Das Wirtschaftsforschungsinstitut Bakbasel schreibt in einem Kommentar zu den Konjunkturzahlen, der private Konsum sei durch Sonderfaktoren gebremst worden.
Die Konsumausgaben des Staates und der Sozialversicherungen sind bereits das zweite Quartal in Folge rückläufig. In wichtigen Sektoren des öffentlichen Bereiches, etwa in der Gesundheit oder im Sozialen, habe es eine Bremsung des Stellenwachstums gegeben, sagte Scheidegger.
Finanzsektor stagniert
Ein weiterer früherer Wachstumstreiber, der inzwischen keine Impulse mehr liefert, ist der Finanzsektor. «In manchen Jahren hatte die Finanzindustrie bis zu 50 Prozent des BIP-Wachstums erklärt», sagte Scheidegger. Im zweiten Quartal stagnierte die Wertschöpfung des Sektors.

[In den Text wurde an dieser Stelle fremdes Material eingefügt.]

/-- **THE LEARNED MEMBER ON EVERY EVEN TORUS, ONE THRESHOLD.**  Any dimension `d`, parity masks
`Σxᵢ mod 2` (classes `bf s : ZMod 2`), ANY schedule of residual layers, one conditioner on every torus
((ρN)…(ρκ)), every `β, κ, κ' > 0`: there is `τ₀ > 0` such that for EVERY even side `L` there are
`layers` (VERBATIM, weights `ρF L`) with measurable exact force, and for every `n ≥ 1`, `ε' > 0` with
`nε' ≤ τ₀` the reported `n`-step FT-HMC kernel with the exact force as run converges to
`wilsonMeasure SU(2).subtype β` from EVERY start, geometrically in total variation — the row's 4⁴
acceptance lattice and every larger even volume share `τ₀`. -/
theorem su2Residual_fthmcN_parityLattice_exactForce_uniformlyErgodic_allEvenSides
    (μf : σ → Fin d) (bf : σ → ZMod 2) (cf : σ → ℝ)
    (ρF : ∀ M : ℕ, σ → GaugeConfig d M (Matrix.specialUnitaryGroup (Fin 2) ℂ) → Edge d M → Fin d → Fin 2 → ℝ) (m : ℕ)
    (hρN : (∀ (M M' : ℕ) (hwM : 2 ∣ M) (hMM : M ∣ M') (s : σ) (V : GaugeConfig d M (Matrix.specialUnitaryGroup (Fin 2) ℂ)) (e : Edge d M') (ν : Fin d) (t : Fin 2),
      ρF M' s (fun e : Edge d M' => V (fun i => ZMod.castHom hMM (ZMod M) (e.1 i), e.2)) e ν t =
        ρF M s V ((fun j => ZMod.castHom hMM (ZMod M) (e.1 j)), e.2) ν t))
    (hρT : (∀ (M : ℕ) (hwM : 2 ∣ M) (t : Site d M), (∀ x : Site d M, ZMod.castHom hwM (ZMod 2) (∑ j, (x + t) j) = ZMod.castHom hwM (ZMod 2) (∑ j, x j)) →
      ∀ (s : σ) (W : GaugeConfig d M (Matrix.specialUnitaryGroup (Fin 2) ℂ)) (e : Edge d M) (ν : Fin d) (b : Fin 2),
      ρF M s (fun e : Edge d M => W (e.1 + t, e.2)) e ν b = ρF M s W (e.1 + t, e.2) ν b))
    (hρL : (∀ (M : ℕ) (s : σ) (U U' : GaugeConfig d M (Matrix.specialUnitaryGroup (Fin 2) ℂ)) (x : Site d M) (r : ℕ),
      (∀ e : Edge d M, (∃ z : Fin d → ℤ, (∀ i, |z i| ≤ (((r+m+1) : ℕ) : ℤ)) ∧ e.1 = x + fun i => ((z i : ℤ) : ZMod M)) → U e = U' e) →
      ∀ e : Edge d M, (∃ z : Fin d → ℤ, (∀ i, |z i| ≤ ((r : ℕ) : ℤ)) ∧ e.1 = x + fun i => ((z i : ℤ) : ZMod M)) → ∀ (ν : Fin d) (t : Fin 2), ρF M s U e ν t = ρF M s U' e ν t))
    (hρD : (∀ (M : ℕ) [NeZero M] (s : σ) (U : (Edge d M → EuclideanSpace ℝ (Fin 3)) → GaugeConfig d M (Matrix.specialUnitaryGroup (Fin 2) ℂ))
      (p₀ : Edge d M → EuclideanSpace ℝ (Fin 3)),
      (∀ e : Edge d M, DifferentiableAt ℝ (fun p => ((U p e : (Matrix.specialUnitaryGroup (Fin 2) ℂ)) : Matrix (Fin 2) (Fin 2) ℂ)) p₀) →
      ∀ (e : Edge d M) (ν : Fin d) (b : Fin 2), DifferentiableAt ℝ (fun p => ρF M s (U p) e ν b) p₀))
    (hρC : (∀ (M : ℕ) [NeZero M] {n : WithTop ℕ∞} (s : σ) (U : (Edge d M → Matrix (Fin 2) (Fin 2) ℂ) × (Edge d M → EuclideanSpace ℝ (Fin 3)) → GaugeConfig d M (Matrix.specialUnitaryGroup (Fin 2) ℂ)) (p₀ : (Edge d M → Matrix (Fin 2) (Fin 2) ℂ) × (Edge d M → EuclideanSpace ℝ (Fin 3))),
      (∀ e : Edge d M, ContDiffAt ℝ n (fun p : (Edge d M → Matrix (Fin 2) (Fin 2) ℂ) × (Edge d M → EuclideanSpace ℝ (Fin 3)) => ((U p e : (Matrix.specialUnitaryGroup (Fin 2) ℂ)) : Matrix (Fin 2) (Fin 2) ℂ)) p₀) →
      ∀ (e : Edge d M) (ν : Fin d) (b : Fin 2), ContDiffAt ℝ n (fun p : (Edge d M → Matrix (Fin 2) (Fin 2) ℂ) × (Edge d M → EuclideanSpace ℝ (Fin 3)) => ρF M s (U p) e ν b) p₀))
    (hρm : (∀ (M : ℕ) (s : σ) (e : Edge d M) (ν : Fin d) (t : Fin 2), Measurable fun V : GaugeConfig d M (Matrix.specialUnitaryGroup (Fin 2) ℂ) => ρF M s V e ν t))
    (hρloc : (∀ (M : ℕ) (hwM : 2 ∣ M) (s : σ) (V W : GaugeConfig d M (Matrix.specialUnitaryGroup (Fin 2) ℂ)),
      (∀ j : Edge d M, ¬(j.2 = μf s ∧ ZMod.castHom hwM (ZMod 2) (∑ i, j.1 i) = bf s) → V j = W j) →
        ∀ e : Edge d M, (e.2 = μf s ∧ ZMod.castHom hwM (ZMod 2) (∑ i, e.1 i) = bf s) → ∀ (ν : Fin d) (t : Fin 2), ρF M s V e ν t = ρF M s W e ν t))
    {κ₀ : ℝ} (hκ0 : 0 ≤ κ₀) (hκ₀ : κ₀ < 1) (hκ : (∀ (M : ℕ) (hwM : 2 ∣ M) (s : σ) (V : GaugeConfig d M (Matrix.specialUnitaryGroup (Fin 2) ℂ)) (e : Edge d M), (e.2 = μf s ∧ ZMod.castHom hwM (ZMod 2) (∑ i, e.1 i) = bf s) →
      |cf s| * ∑ ν ∈ Finset.univ.erase e.2, (|ρF M s V e ν 0| + |ρF M s V e ν 1|) ≤ κ₀))
    (sched : List σ) (β κ : ℝ) {κ' : ℝ} (hκ' : 0 < κ') :
    ∃ τ₀ : ℝ, 0 < τ₀ ∧ ∀ (L : ℕ) [NeZero L] (hwL : 2 ∣ L),
    ∃ layers : List ((GaugeConfig d L (Matrix.specialUnitaryGroup (Fin 2) ℂ) ≃ᵐ GaugeConfig d L (Matrix.specialUnitaryGroup (Fin 2) ℂ)) × (GaugeConfig d L (Matrix.specialUnitaryGroup (Fin 2) ℂ) → ℝ)),
      layers.map (fun Ly => ((Ly.1 : GaugeConfig d L (Matrix.specialUnitaryGroup (Fin 2) ℂ) → GaugeConfig d L (Matrix.specialUnitaryGroup (Fin 2) ℂ)), Ly.2)) =
        sched.map (fun s =>
          ((fun (V : GaugeConfig d L (Matrix.specialUnitaryGroup (Fin 2) ℂ)) (e : Edge d L) =>
        if e.2 = μf s ∧ (ZMod.castHom hwL (ZMod 2) (∑ j, e.1 j)) = bf s then
          gaussUnit (geodesicKick (cf s) (∑ ν ∈ Finset.univ.erase e.2,
            (ρF L s V e ν 0 • vecQuat (((V (Site.shift e.1 e.2, ν) * (V (Site.shift e.1 ν, e.2))⁻¹ * (V (e.1, ν))⁻¹)⁻¹ : Matrix.specialUnitaryGroup (Fin 2) ℂ) : Matrix (Fin 2) (Fin 2) ℂ) +
              ρF L s V e ν 1 • vecQuat ((((V (Site.shift (e.1 - Pi.single ν 1) e.2, ν))⁻¹ * (V (e.1 - Pi.single ν 1, e.2))⁻¹ * V (e.1 - Pi.single ν 1, ν))⁻¹ : Matrix.specialUnitaryGroup (Fin 2) ℂ) : Matrix (Fin 2) (Fin 2) ℂ)))
            (vecQuat ((V e : Matrix.specialUnitaryGroup (Fin 2) ℂ) : Matrix (Fin 2) (Fin 2) ℂ)))
        else V e),
           fun V : GaugeConfig d L (Matrix.specialUnitaryGroup (Fin 2) ℂ) => ∏ a : {e : Edge d L // e.2 = μf s ∧ (ZMod.castHom hwL (ZMod 2) (∑ j, e.1 j)) = bf s},
          (if Real.sin (angle (∑ ν ∈ Finset.univ.erase a.1.2,
            (ρF L s V a.1 ν 0 • vecQuat (((V (Site.shift a.1.1 a.1.2, ν) * (V (Site.shift a.1.1 ν, a.1.2))⁻¹ * (V (a.1.1, ν))⁻¹)⁻¹ : Matrix.specialUnitaryGroup (Fin 2) ℂ) : Matrix (Fin 2) (Fin 2) ℂ) +
              ρF L s V a.1 ν 1 • vecQuat ((((V (Site.shift (a.1.1 - Pi.single ν 1) a.1.2, ν))⁻¹ * (V (a.1.1 - Pi.single ν 1, a.1.2))⁻¹ * V (a.1.1 - Pi.single ν 1, ν))⁻¹ : Matrix.specialUnitaryGroup (Fin 2) ℂ) : Matrix (Fin 2) (Fin 2) ℂ))) (vecQuat ((V a.1 : Matrix.specialUnitaryGroup (Fin 2) ℂ) : Matrix (Fin 2) (Fin 2) ℂ))) = 0 then
            (1 - cf s * ‖(∑ ν ∈ Finset.univ.erase a.1.2,
            (ρF L s V a.1 ν 0 • vecQuat (((V (Site.shift a.1.1 a.1.2, ν) * (V (Site.shift a.1.1 ν, a.1.2))⁻¹ * (V (a.1.1, ν))⁻¹)⁻¹ : Matrix.specialUnitaryGroup (Fin 2) ℂ) : Matrix (Fin 2) (Fin 2) ℂ) +
              ρF L s V a.1 ν 1 • vecQuat ((((V (Site.shift (a.1.1 - Pi.single ν 1) a.1.2, ν))⁻¹ * (V (a.1.1 - Pi.single ν 1, a.1.2))⁻¹ * V (a.1.1 - Pi.single ν 1, ν))⁻¹ : Matrix.specialUnitaryGroup (Fin 2) ℂ) : Matrix (Fin 2) (Fin 2) ℂ)))‖ * Real.cos (angle (∑ ν ∈ Finset.univ.erase a.1.2,
            (ρF L s V a.1 ν 0 • vecQuat (((V (Site.shift a.1.1 a.1.2, ν) * (V (Site.shift a.1.1 ν, a.1.2))⁻¹ * (V (a.1.1, ν))⁻¹)⁻¹ : Matrix.specialUnitaryGroup (Fin 2) ℂ) : Matrix (Fin 2) (Fin 2) ℂ) +
              ρF L s V a.1 ν 1 • vecQuat ((((V (Site.shift (a.1.1 - Pi.single ν 1) a.1.2, ν))⁻¹ * (V (a.1.1 - Pi.single ν 1, a.1.2))⁻¹ * V (a.1.1 - Pi.single ν 1, ν))⁻¹ : Matrix.specialUnitaryGroup (Fin 2) ℂ) : Matrix (Fin 2) (Fin 2) ℂ))) (vecQuat ((V a.1 : Matrix.specialUnitaryGroup (Fin 2) ℂ) : Matrix (Fin 2) (Fin 2) ℂ)))) ^ 3
          else kickJac (cf s * ‖(∑ ν ∈ Finset.univ.erase a.1.2,
            (ρF L s V a.1 ν 0 • vecQuat (((V (Site.shift a.1.1 a.1.2, ν) * (V (Site.shift a.1.1 ν, a.1.2))⁻¹ * (V (a.1.1, ν))⁻¹)⁻¹ : Matrix.specialUnitaryGroup (Fin 2) ℂ) : Matrix (Fin 2) (Fin 2) ℂ) +
              ρF L s V a.1 ν 1 • vecQuat ((((V (Site.shift (a.1.1 - Pi.single ν 1) a.1.2, ν))⁻¹ * (V (a.1.1 - Pi.single ν 1, a.1.2))⁻¹ * V (a.1.1 - Pi.single ν 1, ν))⁻¹ : Matrix.specialUnitaryGroup (Fin 2) ℂ) : Matrix (Fin 2) (Fin 2) ℂ)))‖) 2 (angle (∑ ν ∈ Finset.univ.erase a.1.2,
            (ρF L s V a.1 ν 0 • vecQuat (((V (Site.shift a.1.1 a.1.2, ν) * (V (Site.shift a.1.1 ν, a.1.2))⁻¹ * (V (a.1.1, ν))⁻¹)⁻¹ : Matrix.specialUnitaryGroup (Fin 2) ℂ) : Matrix (Fin 2) (Fin 2) ℂ) +
              ρF L s V a.1 ν 1 • vecQuat ((((V (Site.shift (a.1.1 - Pi.single ν 1) a.1.2, ν))⁻¹ * (V (a.1.1 - Pi.single ν 1, a.1.2))⁻¹ * V (a.1.1 - Pi.single ν 1, ν))⁻¹ : Matrix.specialUnitaryGroup (Fin 2) ℂ) : Matrix (Fin 2) (Fin 2) ℂ))) (vecQuat ((V a.1 : Matrix.specialUnitaryGroup (Fin 2) ℂ) : Matrix (Fin 2) (Fin 2) ℂ)))))) ∧
      ∃ hΦ : Measurable (fun (V : GaugeConfig d L (Matrix.specialUnitaryGroup (Fin 2) ℂ)) (l : Edge d L) => κ • WithLp.toLp 2 (fun i : Fin 3 =>
        fderiv ℝ (fun a : Edge d L → EuclideanSpace ℝ (Fin 3) => β * wilsonAction (Matrix.specialUnitaryGroup (Fin 2) ℂ).subtype ((layers.foldr (fun Ly (F : GaugeConfig d L (Matrix.specialUnitaryGroup (Fin 2) ℂ) ≃ᵐ GaugeConfig d L (Matrix.specialUnitaryGroup (Fin 2) ℂ)) => Ly.1.trans F) (MeasurableEquiv.refl (GaugeConfig d L (Matrix.specialUnitaryGroup (Fin 2) ℂ)))) ((fun l : Edge d L => expPauli (a l)) * V)) - Real.log ((layers.foldr (fun Ly K => fun v => Ly.2 v * K (Ly.1 v)) (fun _ => (1 : ℝ))) ((fun l : Edge d L => expPauli (a l)) * V))) 0 (Pi.single l (EuclideanSpace.single i (1 : ℝ))))),
      ∀ (n : ℕ) (ε' : ℝ) (_hn : 1 ≤ n) (_hε' : 0 < ε'), n * ε' ≤ τ₀ →
        ∃ k : ℕ, ∃ δ : ℝ, 0 < δ ∧ δ ≤ 1 ∧ ∀ (μ₀ : Measure (GaugeConfig d L (Matrix.specialUnitaryGroup (Fin 2) ℂ))) [IsProbabilityMeasure μ₀] (t : ℕ) (A : Set (GaugeConfig d L (Matrix.specialUnitaryGroup (Fin 2) ℂ))),
          |((fun m : Measure (GaugeConfig d L (Matrix.specialUnitaryGroup (Fin 2) ℂ)) =>
                m.bind (conjKernel (su2LeapfrogHMCN ε' κ' (measurable_halfKick_su2 hΦ ε')
                  (fun V : GaugeConfig d L (Matrix.specialUnitaryGroup (Fin 2) ℂ) => β * wilsonAction (Matrix.specialUnitaryGroup (Fin 2) ℂ).subtype ((layers.foldr (fun Ly (F : GaugeConfig d L (Matrix.specialUnitaryGroup (Fin 2) ℂ) ≃ᵐ GaugeConfig d L (Matrix.specialUnitaryGroup (Fin 2) ℂ)) => Ly.1.trans F) (MeasurableEquiv.refl (GaugeConfig d L (Matrix.specialUnitaryGroup (Fin 2) ℂ)))) V) - Real.log ((layers.foldr (fun Ly K => fun v => Ly.2 v * K (Ly.1 v)) (fun _ => (1 : ℝ))) V)) n) (layers.foldr (fun Ly (F : GaugeConfig d L (Matrix.specialUnitaryGroup (Fin 2) ℂ) ≃ᵐ GaugeConfig d L (Matrix.specialUnitaryGroup (Fin 2) ℂ)) => Ly.1.trans F) (MeasurableEquiv.refl (GaugeConfig d L (Matrix.specialUnitaryGroup (Fin 2) ℂ))))))^[t] μ₀).real A
            - (wilsonMeasure (Matrix.specialUnitaryGroup (Fin 2) ℂ).subtype β).real A| ≤ (1 - δ) ^ (t / (k + 1)) := by
  haveI : Fact (1 < 2) := ⟨by norm_num⟩
  obtain ⟨τ₀, hτ₀, h⟩ := su2Residual_member_fthmcN_exactForce_uniformlyErgodic_allVolumes (d := d) 2 μf bf cf ρF m
    hρN hρT hρL hρD hρC hρm hρloc hκ0 hκ₀ hκ sched β κ hκ'
  refine ⟨τ₀, hτ₀, fun L _ hwL => ?_⟩
  exact h L hwL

Auch die Handelsbilanz wirkte sich negativ auf die BIP-Entwicklung aus. Zwar nahmen die Exporte von Waren um 0,7 Prozent zu, vor allem dank der gestiegenen Ausfuhren von Bijouterie. Gleichzeitig wurden aber auch 0,7 Prozent mehr Waren importiert, vor allem Chemie- und Pharmaprodukte.
2,0 Prozent Wachstum prognostiziert
Ob das Seco angesichts des enttäuschenden Quartalsergebnisses die Wachstumsprognose für das Gesamtjahr senken wird, ist noch unklar. Die aktuelle Prognose vom Juni liegt bei 2,0 Prozent Wachstum im laufenden Jahr. Im März waren noch 2,2 Prozent Wachstum erwartet worden.
Ob eine Anpassung stattfindet, dürfte auch von rechnerischen Faktoren abhängen. Denn derzeit wird die volkswirtschaftliche Gesamtrechnung komplett revidiert. Das bedeutet, dass die BIP-Jahres- und -Quartalswerte künftig anders berechnet werden. Ende September werden die revidierten Werte veröffentlicht, auch jene für das zweite Quartal.
Ob sich dadurch das derzeit ernüchternde Bild weiter eintrübt oder doch etwas aufhellt, ist unklar. Bruno Parnisari, Leiter des Ressorts Konjunktur beim Seco, sagte der Eindruck einer Verlangsamung oder Stagnation werde auch mit der neuen Rechnungsweise bestehen bleiben.